This model didn’t do a great job capturing the Response probabilities. If you’re curious, you’ll find you can do a little bit better if you allow the two predictors to interact (i.e., add + Year_s:Length_s to the formula line). Even then, the model isn’t great. I leave that as an exercise for the interested reader.

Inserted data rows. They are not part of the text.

import Summits.Ventures.PercRepro.RankLevelSetCoreSharp

/-!
# PercRepro — the rank-`q` count with the basis factored out: `#{r = q} ≤ C(n, q) · 2^{2^q − 1 − q}` (night-1, gen 3)

`proofs/NIGHT-1-C025-induction.md` §14.12. `ncard_eRk_eq_le_choose_mul` counted every subset of the closure of a
`q`-set; a rank-`q` set `X` with basis `I` is `I ∪ Z` for `Z ⊆ cl(I) ∖ I`, and `|cl(I) ∖ I| ≤ 2^q − 1 − q` on the
`e`-free core, so the fibre over `I` has at most `2^{2^q − 1 − q}` members:

* **`ncard_eRk_eq_le_choose_mul'`** — `#{X ⊆ E : r(X) = q} ≤ C(n, q) · 2^{2^q − 1 − q}`;
* **`ncard_eRk_le_le_sum_choose_mul'`** — `#{X ⊆ E : r(X) ≤ q} ≤ (Σ_{j ≤ q} C(n, j)) · 2^{2^q − 1 − q}`;
* **`coreSharper_arith_I`**, **`core_all_corank_of_thresholds''`** — the core theorem of `RankLevelSetCoreLarge` with
  these counts: the corank bound drops from `2q + 2^q` to `q + 2^q`;
* **`c025_core_three_sharper`** (`p ≥ 23`, `|E| ≥ p + 12`), **`c025_core_four_sharper`** (`p ≥ 38`, `|E| ≥ p + 21`),
  **`c025_core_five_sharper`** (`p ≥ 62`, `|E| ≥ p + 38`).
Axioms: standard.
-/

open scoped Matroid

namespace PercRepro

namespace ThmN

open Set

variable {α : Type}

/-- **The rank-`q` sets of the `e`-free core number at most `C(n, q) · 2^{2^q − 1 − q}`**: every rank-`q` set is
`I ∪ Z` for a basis `I` (a `q`-subset of `E`) and `Z ⊆ cl(I) ∖ I`, and `|cl(I) ∖ I| ≤ 2^q − 1 − q`. -/
theorem ncard_eRk_eq_le_choose_mul' (M : Matroid α) [M.Finite]
    (hfree : ∀ e ∈ M.E, ∃ A ⊆ M.E \ {e}, e ∉ M.closure A ∧ e ∉ M.closure ((M.E \ {e}) \ A)) (q : ℕ) :
    {X : Set α | X ⊆ M.E ∧ M.eRk X = q}.ncard ≤
      M.ground_finite.toFinset.card.choose q * 2 ^ (2 ^ q - 1 - q) := by
  classical
  have hL := not_isLoop_of_free M hfree
  set Ef := M.ground_finite.toFinset with hEf
  have hE : (Ef : Set α) = M.E := Set.Finite.coe_toFinset _
  set S := {X : Set α | X ⊆ M.E ∧ M.eRk X = q} with hS
  have hclfin : ∀ s : Finset α, (M.closure (s : Set α) \ (s : Set α)).Finite :=
    fun s => (M.ground_finite.subset (M.closure_subset_ground _)).subset Set.sdiff_subset
  set Tf : Finset (Finset α × Set α) := (Ef.powersetCard q).biUnion (fun s =>
    ((hclfin s).toFinset.powerset.image (fun t : Finset α => (t : Set α))).image
      (fun Z => (s, (s : Set α) ∪ Z))) with hTf
  -- every rank-`q` set `X` is `I ∪ (X ∖ I)` for a basis `I`, with `X ∖ I ⊆ cl(I) ∖ I`
  have hex : ∀ X ∈ S, ∃ s : Finset α, (s, X) ∈ Tf := by
    intro X hX
    obtain ⟨I, hI⟩ := M.exists_isBasis X hX.1
    have hIfin : I.Finite := M.ground_finite.subset (hI.subset.trans hX.1)
    have hIcard : I.ncard = q := by
      have h := hI.encard_eq_eRk
      rw [hX.2, ← hIfin.cast_ncard_eq] at h
      exact_mod_cast h
    refine ⟨hIfin.toFinset, ?_⟩
    rw [hTf, Finset.mem_biUnion]
    refine ⟨hIfin.toFinset, ?_, ?_⟩
    · rw [Finset.mem_powersetCard]
      refine ⟨?_, ?_⟩
      · intro x hx
        rw [Set.Finite.mem_toFinset] at hx
        rw [hEf, Set.Finite.mem_toFinset]
        exact hX.1 (hI.subset hx)
      · rw [← Set.ncard_eq_toFinset_card I hIfin]; exact hIcard
    · rw [Finset.mem_image]
      refine ⟨X \ I, ?_, ?_⟩
      · apply Matroid.mem_powersetSets
        rw [Set.Finite.coe_toFinset]
        exact Set.sdiff_subset_sdiff_left hI.subset_closure
      · rw [Set.Finite.coe_toFinset, Set.union_sdiff_cancel hI.subset]
  let g : Set α → Finset α × Set α := fun X =>
    if h : X ∈ S then (Classical.choose (hex X h), X) else (∅, X)
  have hgmaps : ∀ X ∈ S, g X ∈ (Tf : Set (Finset α × Set α)) := by
    intro X hX
    simp only [g, dif_pos hX]
    exact Classical.choose_spec (hex X hX)
  have hginj : Set.InjOn g S := by
    intro X hX Y hY hXY
    simp only [g, dif_pos hX, dif_pos hY, Prod.mk.injEq] at hXY
    exact hXY.2
  have hS : S.ncard ≤ Tf.card := by
    rw [← Set.ncard_coe_finset]
    exact Set.ncard_le_ncard_of_injOn g hgmaps hginj (Tf.finite_toSet)
  have hTfcard : Tf.card ≤ Ef.card.choose q * 2 ^ (2 ^ q - 1 - q) := by
    calc Tf.card ≤ ∑ s ∈ Ef.powersetCard q,
          (((hclfin s).toFinset.powerset.image (fun t : Finset α => (t : Set α))).image
            (fun Z => (s, (s : Set α) ∪ Z))).card := Finset.card_biUnion_le
      _ ≤ ∑ s ∈ Ef.powersetCard q, 2 ^ (2 ^ q - 1 - q) := by
          apply Finset.sum_le_sum
          intro s hs
          rw [Finset.mem_powersetCard] at hs
          calc (((hclfin s).toFinset.powerset.image (fun t : Finset α => (t : Set α))).image
                (fun Z => (s, (s : Set α) ∪ Z))).card
              ≤ ((hclfin s).toFinset.powerset.image (fun t : Finset α => (t : Set α))).card :=
                Finset.card_image_le
            _ ≤ 2 ^ (M.closure (s : Set α) \ (s : Set α)).ncard := Matroid.card_powersetSets_le (hclfin s)
            _ ≤ 2 ^ (2 ^ q - 1 - q) := by
                apply Nat.pow_le_pow_right (by norm_num)
                have hsE : (s : Set α) ⊆ M.E := by rw [← hE]; exact Finset.coe_subset.2 hs.1
                have hr : M.eRk (M.closure (s : Set α)) ≤ q := by
                  rw [M.eRk_closure_eq]
                  calc M.eRk (s : Set α) ≤ (s : Set α).encard := M.eRk_le_encard _
                    _ = q := by rw [Set.encard_coe_eq_coe_finsetCard, hs.2]
                have hcl := ncard_add_one_le_two_pow_of_eRk_le M hL hfree q (M.closure (s : Set α))
                  (M.closure_subset_ground _) hr
                have hsub : (s : Set α) ⊆ M.closure (s : Set α) := M.subset_closure _ hsE
                have hclfin' : (M.closure (s : Set α)).Finite := M.ground_finite.subset (M.closure_subset_ground _)
                have hdiff : (M.closure (s : Set α) \ (s : Set α)).ncard + (s : Set α).ncard =
                    (M.closure (s : Set α)).ncard := Set.ncard_sdiff_add_ncard_of_subset hsub hclfin'
                have hsc : (s : Set α).ncard = q := by rw [Set.ncard_coe_finset, hs.2]
                omega
      _ = Ef.card.choose q * 2 ^ (2 ^ q - 1 - q) := by
          rw [Finset.sum_const, smul_eq_mul, Finset.card_powersetCard]
  exact hS.trans hTfcard
import Summits.BirchSwinnertonDyer.BirchSwinnertonDyer.Theorems.PrintCf2SplitBadTwoRestrictedSelmerCokernelBound
import HarnessLib

/-!
# Crux `PrintCf2.SplitBadTwoRankOneOfFacts` (stmt-BirchSwinnertonDyer-20368), road α v10.3 — S3c residual (R-SURJ), file 1/3:
# THE EXACT COKERNEL OF CONTROL — `[𝔖^Γ : res 𝔖_𝔮(K, M)] · #ker(res) = [A : 𝔖_𝔮(K, M)] · #(𝔖_𝔮(K, M) ∩ ker res)` and `[A : 𝔖_𝔮(K, M)] ∣ ∏_w #LK_w`

Cell `bsd-print-cf2`, width seat `bsd-line-cf2-p1-w5` g3 (prover-bsd-line-cf2-p1-w5-g3-0); lane «(R-SURJ)» of LEAD g12's residual board
(`LEAD-VERDICT-cf2p1-g12.md` §6; cut 4 = `restrictedControl_two_of_residuals_split_places`, p666063). `--supports stmt-BirchSwinnertonDyer-20368`
(helper, Theses-free). HONEST FRAMING: nothing here closes the crux or a registered stub; BSD is not proved by any of this; no summit statement
is proved by this seat. No definition, no named fact, no `sorry`.

WHAT. In the four-index identity of S3c (`hasCharValuationAt_control_identity_endEigenPrimaryTorsion`, -w7 p652120 / p653109) the COKERNEL term
is `[𝔖^Γ : res 𝔖_{v̄}(K, W*)]`, `𝔖 = 𝔖_{v̄}(K*_∞, W*)`. LEAD g11's p658316 `relIndex_le_prod_natCard_localKer` BOUNDS it by the product of the
local kernels `LK_w = ker (H¹(D_w, M) → H¹(D_w ∩ Gal(K̄/K_∞), M))` via the subgroup `A := res⁻¹(𝔖^Γ) ≤ H¹(K, M)` of LIFTS (`res : A ↠ 𝔖^Γ`,
Greenberg Lemma 3.2) and `A/𝔖_𝔮(K, M) ↪ ⊕ LK_w`; LEAD g12's cut 4 DISPLAYS the hypothesis (R-SURJ) «`[𝔖^Γ : res 𝔖] = (∏_{w∈T} #LK_w) · #LK_{v̄}`»
(memo `S3C-DEFECT-VANISHES-g12.md`: «δ = 1», the local-class map `A → ⊕ LK_w` is onto). THIS FILE (generic: any number field `K`, `ℤ_p`-line `κ`
with generator `γ`, discrete `p`-primary `M` with continuous orbit maps, place `𝔮`) computes the cokernel EXACTLY — the surjection `res : A ↠ 𝔖^Γ`
has kernel `ker res` (`= H¹(Γ, M(K_∞))` by inflation–restriction, file 2/3), which an inequality absorbs but an EQUALITY cannot:
* §1 (abelian groups) `index_map_mul_natCard_ker_eq_index_mul_natCard_inf`: for `g : A ↠ E` and `B ≤ A`,
  `[E : g(B)] · #ker g = [A : B] · #(B ∩ ker g)` (`AddSubgroup.index_map`, `relIndex_sup_left`, `card_mul_index`);
  `index_ker_dvd_natCard`: `[A : ker φ] ∣ #P` for `φ : A → P`, `P` finite (Lagrange).
* §2 **`relIndex_mul_natCard_ker_eq_index_mul_natCard_inf`: `[𝔖^Γ : res 𝔖_𝔮(K, M)] · #ker(res) = [A : 𝔖_𝔮(K, M)] · #(𝔖_𝔮(K, M) ∩ ker res)`**
  with `A = res⁻¹(𝔖^Γ)` written out as `((𝔖^Γ).map 𝔖.subtype).comap res`;
  `index_lifts_dvd_prod_natCard_localKer`: `[A : 𝔖_𝔮(K, M)] ∣ (∏_{w∈T} #LK_w) · #LK_𝔮` whenever the local kernels vanish at the finite `w ∤ p`
  off `T` and at infinity and are finite on `T ∪ {𝔮}` (p658316's local-class map, kernel `𝔖_𝔮(K, M)`; `[A : 𝔖_𝔮(K, M)] = ∏` IS «δ = 1»);
  `relIndex_mul_natCard_ker_dvd_prod_natCard_localKer_mul`: `[𝔖^Γ : res 𝔖] · #ker(res) ∣ (∏_{w∈T} #LK_w) · #LK_𝔮 · #(𝔖_𝔮(K, M) ∩ ker res)`.
So `[𝔖^Γ : res 𝔖]` can reach the full product ONLY IF `#ker(res) = #(𝔖_𝔮(K, M) ∩ ker res)`, i.e. only if the whole inflation kernel lies in
`𝔖_𝔮(K, M)`. Files 2/3–3/3: `#ker(res) = #(M(K_∞)/(γ−1))` generically, `= 2` on every road-α frame while `#(𝔖 ∩ ker res) = 1` under (H7) — so
(R-SURJ) as displayed fails on every such frame; the honest «δ = 1» is (R-SURJ′) `[𝔖^Γ : res 𝔖] · 2 = (∏_{w∈T} #LK_w) · #LK_{v̄}`.
presearch: Greenberg LNM 1716 §3 Lemmas 3.1–3.3 (held, PDF pp. 86–88: the snake for `s_n, h_n, g_n`, `ker(h_n) ≅ H¹(Γ_n, B)`); Agboola 2007 §3
Prop. 3.2 (arXiv:math/0602192 p0008: "the kernel and cokernel of the restriction map … are finite and bounded" — a BOUND, no exact value in
print) — held; no new Literature fact filed. beyond-print theorem: no.

References: [GreenbergLNM1716] §3 Lemmas 3.1–3.3 (pp. 86–88); [Agboola2007] §3 Prop. 3.2 (arXiv p0008:L128–135, L197).
-/

noncomputable section

open scoped Classical

set_option linter.dupNamespace false
set_option autoImplicit false

open NumberField IsDedekindDomain Field
open Literature.NumberTheory.EllipticCurves Literature.NumberTheory.EllipticCurves.GreenbergSelmer
open Literature.NumberTheory.EllipticCurves.Agboola2007
open Literature.NumberTheory.EllipticCurves.IwasawaDual
open Literature.NumberTheory.EllipticCurves.ResKernel
open Literature.NumberTheory.GaloisRepresentations

universe u

namespace Summit.BirchSwinnertonDyer.BirchSwinnertonDyer.Theorems.PrintCf2.RestrictedSelmerPair

/-! ## §1. Index algebra: the index of an image under a surjection, with the kernel accounted for -/

section IndexAlgebra

variable {A E : Type*} [AddCommGroup A] [AddCommGroup E]

/-- **`[E : g(B)] · #ker g = [A : B] · #(B ∩ ker g)`** for a surjection `g : A ↠ E` of abelian groups and a subgroup `B ≤ A`
(all four quantities as `Nat.card`/`index`, `0` when infinite): `[E : g(B)] = [A : B + ker g]` (`AddSubgroup.index_map`),
`[A : B] = [B + ker g : B] · [A : B + ker g]`, and `[B + ker g : B] = [ker g : B ∩ ker g]` (second isomorphism theorem,
`AddSubgroup.relIndex_sup_left`), `#(B ∩ ker g) · [ker g : B ∩ ker g] = #ker g`. [folklore] -/
theorem index_map_mul_natCard_ker_eq_index_mul_natCard_inf (g : A →+ E) (hg : Function.Surjective g) (B : AddSubgroup A) :
    (B.map g).index * Nat.card g.ker = B.index * Nat.card ↥(B ⊓ g.ker) := by
  have h1 : (B.map g).index = (B ⊔ g.ker).index := by
    rw [AddSubgroup.index_map, AddMonoidHom.range_eq_top_of_surjective g hg, AddSubgroup.index_top, mul_one]
  have h2 : B.relIndex (B ⊔ g.ker) * (B ⊔ g.ker).index = B.index := AddSubgroup.relIndex_mul_index le_sup_left
  have h3 : B.relIndex (B ⊔ g.ker) = B.relIndex g.ker := AddSubgroup.relIndex_sup_left _ _
  have h4 : Nat.card ↥(B.addSubgroupOf g.ker) * B.relIndex g.ker = Nat.card g.ker := AddSubgroup.card_mul_index _
  have h5 : Nat.card ↥(B.addSubgroupOf g.ker) = Nat.card ↥(B ⊓ g.ker) := by
    rw [← AddSubgroup.inf_addSubgroupOf_right]
    exact Nat.card_congr (AddSubgroup.addSubgroupOfEquivOfLe (inf_le_right : B ⊓ g.ker ≤ g.ker)).toEquiv
  calc (B.map g).index * Nat.card g.ker
      = (B ⊔ g.ker).index * (Nat.card ↥(B.addSubgroupOf g.ker) * B.relIndex g.ker) := by rw [h1, h4]
    _ = (B.relIndex (B ⊔ g.ker) * (B ⊔ g.ker).index) * Nat.card ↥(B.addSubgroupOf g.ker) := by rw [h3]; ring
    _ = B.index * Nat.card ↥(B ⊓ g.ker) := by rw [h2, h5]

/-- **`[A : ker φ] ∣ #P`** for a homomorphism `φ : A → P` to a finite abelian group: `A / ker φ ≅ range φ ≤ P` (Lagrange). [folklore] -/
theorem index_ker_dvd_natCard {P : Type*} [AddCommGroup P] [Finite P] (φ : A →+ P) :
    φ.ker.index ∣ Nat.card P := by
  rw [AddSubgroup.index_eq_card, Nat.card_congr (QuotientAddGroup.quotientKerEquivRange φ).toEquiv]
  exact AddSubgroup.card_addSubgroup_dvd_card φ.range

end IndexAlgebra

/-! ## §2. The control setting: `[𝔖^Γ : res 𝔖_𝔮(K, M)] · #ker(res) = [A : 𝔖_𝔮(K, M)] · #(𝔖_𝔮(K, M) ∩ ker res)`, `[A : 𝔖_𝔮(K, M)] ∣ ∏_w #LK_w` -/

section Coker

variable {K : Type u} [Field K] [NumberField K] {p : ℕ} [Fact p.Prime] (κ : ZpExtension K p)
  (M : Type u) [AddCommGroup M] [DistribMulAction (absoluteGaloisGroup K) M]
  [TopologicalSpace M] [DiscreteTopology M] (𝔮 : HeightOneSpectrum (𝓞 K))
import Mathlib.GroupTheory.SemidirectProduct
import Mathlib.Algebra.Group.Subgroup.ZPowers.Basic
import Mathlib.Algebra.Group.Subgroup.Map
import Mathlib.Algebra.Group.Commute.Hom
import Mathlib.Algebra.Group.Int.TypeTags
import Mathlib.Tactic.Group
import Mathlib.Tactic.LinearCombination
import Mathlib.Algebra.BigOperators.Finprod
import Mathlib.Data.Real.Basic
import HarnessLib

For this model, however, we will follow Kruschke and make a more faithful version of the top panel of Figure 23.9. We’ll need to wrangle our draws data a bit to get things ready. Here’s the work.

draws <-
  draws %>% 
  # we just need the data from three steps in the HMC chain
  slice(1:3) %>% 
  mutate(.draw = .draw %>% as.factor()) %>% 
  rename(b1 = b_Year_s,
         b2 = b_Length_s) %>% 
  # because these are straight lines, two extreme x1-values are all we need
  expand_grid(x1 = c(-10, 10)) %>% 
  pivot_longer(contains("["),
               names_to = "theta") %>% 
  # use Kruschke's Formula 23.5
  mutate(x2       = (value / b2) + (-b1 / b2) * x1,
         # this just renames our x variables for easy plotting
         Year_s   = x1,
         Length_s = x2) 

glimpse(draws)

## Rows: 36
## Columns: 14
## $ b1         <dbl> -0.5207952, -0.5207952, -0.5207952, -0.5207952, -0.5207952, -0.5207952, -0.5207952, -0.52…
## $ b2         <dbl> 0.6693850, 0.6693850, 0.6693850, 0.6693850, 0.6693850, 0.6693850, 0.6693850, 0.6693850, 0…
## $ disc       <dbl> 1, 1, 1, 1, 1, 1, 1, 1, 1, 1, 1, 1, 1, 1, 1, 1, 1, 1, 1, 1, 1, 1, 1, 1, 1, 1, 1, 1, 1, 1,…
## $ lprior     <dbl> -18.89365, -18.89365, -18.89365, -18.89365, -18.89365, -18.89365, -18.89365, -18.89365, -…
## $ lp__       <dbl> -181.3174, -181.3174, -181.3174, -181.3174, -181.3174, -181.3174, -181.3174, -181.3174, -…
## $ .chain     <int> 1, 1, 1, 1, 1, 1, 1, 1, 1, 1, 1, 1, 1, 1, 1, 1, 1, 1, 1, 1, 1, 1, 1, 1, 1, 1, 1, 1, 1, 1,…
## $ .iteration <int> 1, 1, 1, 1, 1, 1, 1, 1, 1, 1, 1, 1, 2, 2, 2, 2, 2, 2, 2, 2, 2, 2, 2, 2, 3, 3, 3, 3, 3, 3,…
## $ .draw      <fct> 1, 1, 1, 1, 1, 1, 1, 1, 1, 1, 1, 1, 2, 2, 2, 2, 2, 2, 2, 2, 2, 2, 2, 2, 3, 3, 3, 3, 3, 3,…
## $ x1         <dbl> -10, -10, -10, -10, -10, -10, 10, 10, 10, 10, 10, 10, -10, -10, -10, -10, -10, -10, 10, 1…
## $ theta      <chr> "b_Intercept[1]", "b_Intercept[2]", "b_Intercept[3]", "b_Intercept[4]", "b_Intercept[5]",…
## $ value      <dbl> -1.4117774, -0.9005644, -0.3276923, 0.6500697, 1.7471252, 2.7113437, -1.4117774, -0.90056…
## $ x2         <dbl> -9.889270, -9.125564, -8.269746, -6.809059, -5.170158, -3.729704, 5.671137, 6.434843, 7.2…
## $ Year_s     <dbl> -10, -10, -10, -10, -10, -10, 10, 10, 10, 10, 10, 10, -10, -10, -10, -10, -10, -10, 10, 1…
## $ Length_s   <dbl> -9.889270, -9.125564, -8.269746, -6.809059, -5.170158, -3.729704, 5.671137, 6.434843, 7.2…

Now just plot.

draws %>% 
  ggplot(aes(x = Year_s, y = Length_s)) +
  geom_line(aes(group = interaction(.draw, theta), color = theta, linetype = .draw)) +
  geom_text(data = my_data,
            aes(label = Rating)) +
  scale_color_scico_d(expression(theta), palette = "lajolla", begin = .25, labels = 1:6) +
  coord_cartesian(xlim = range(my_data$Year_s),
                  ylim = range(my_data$Length_s))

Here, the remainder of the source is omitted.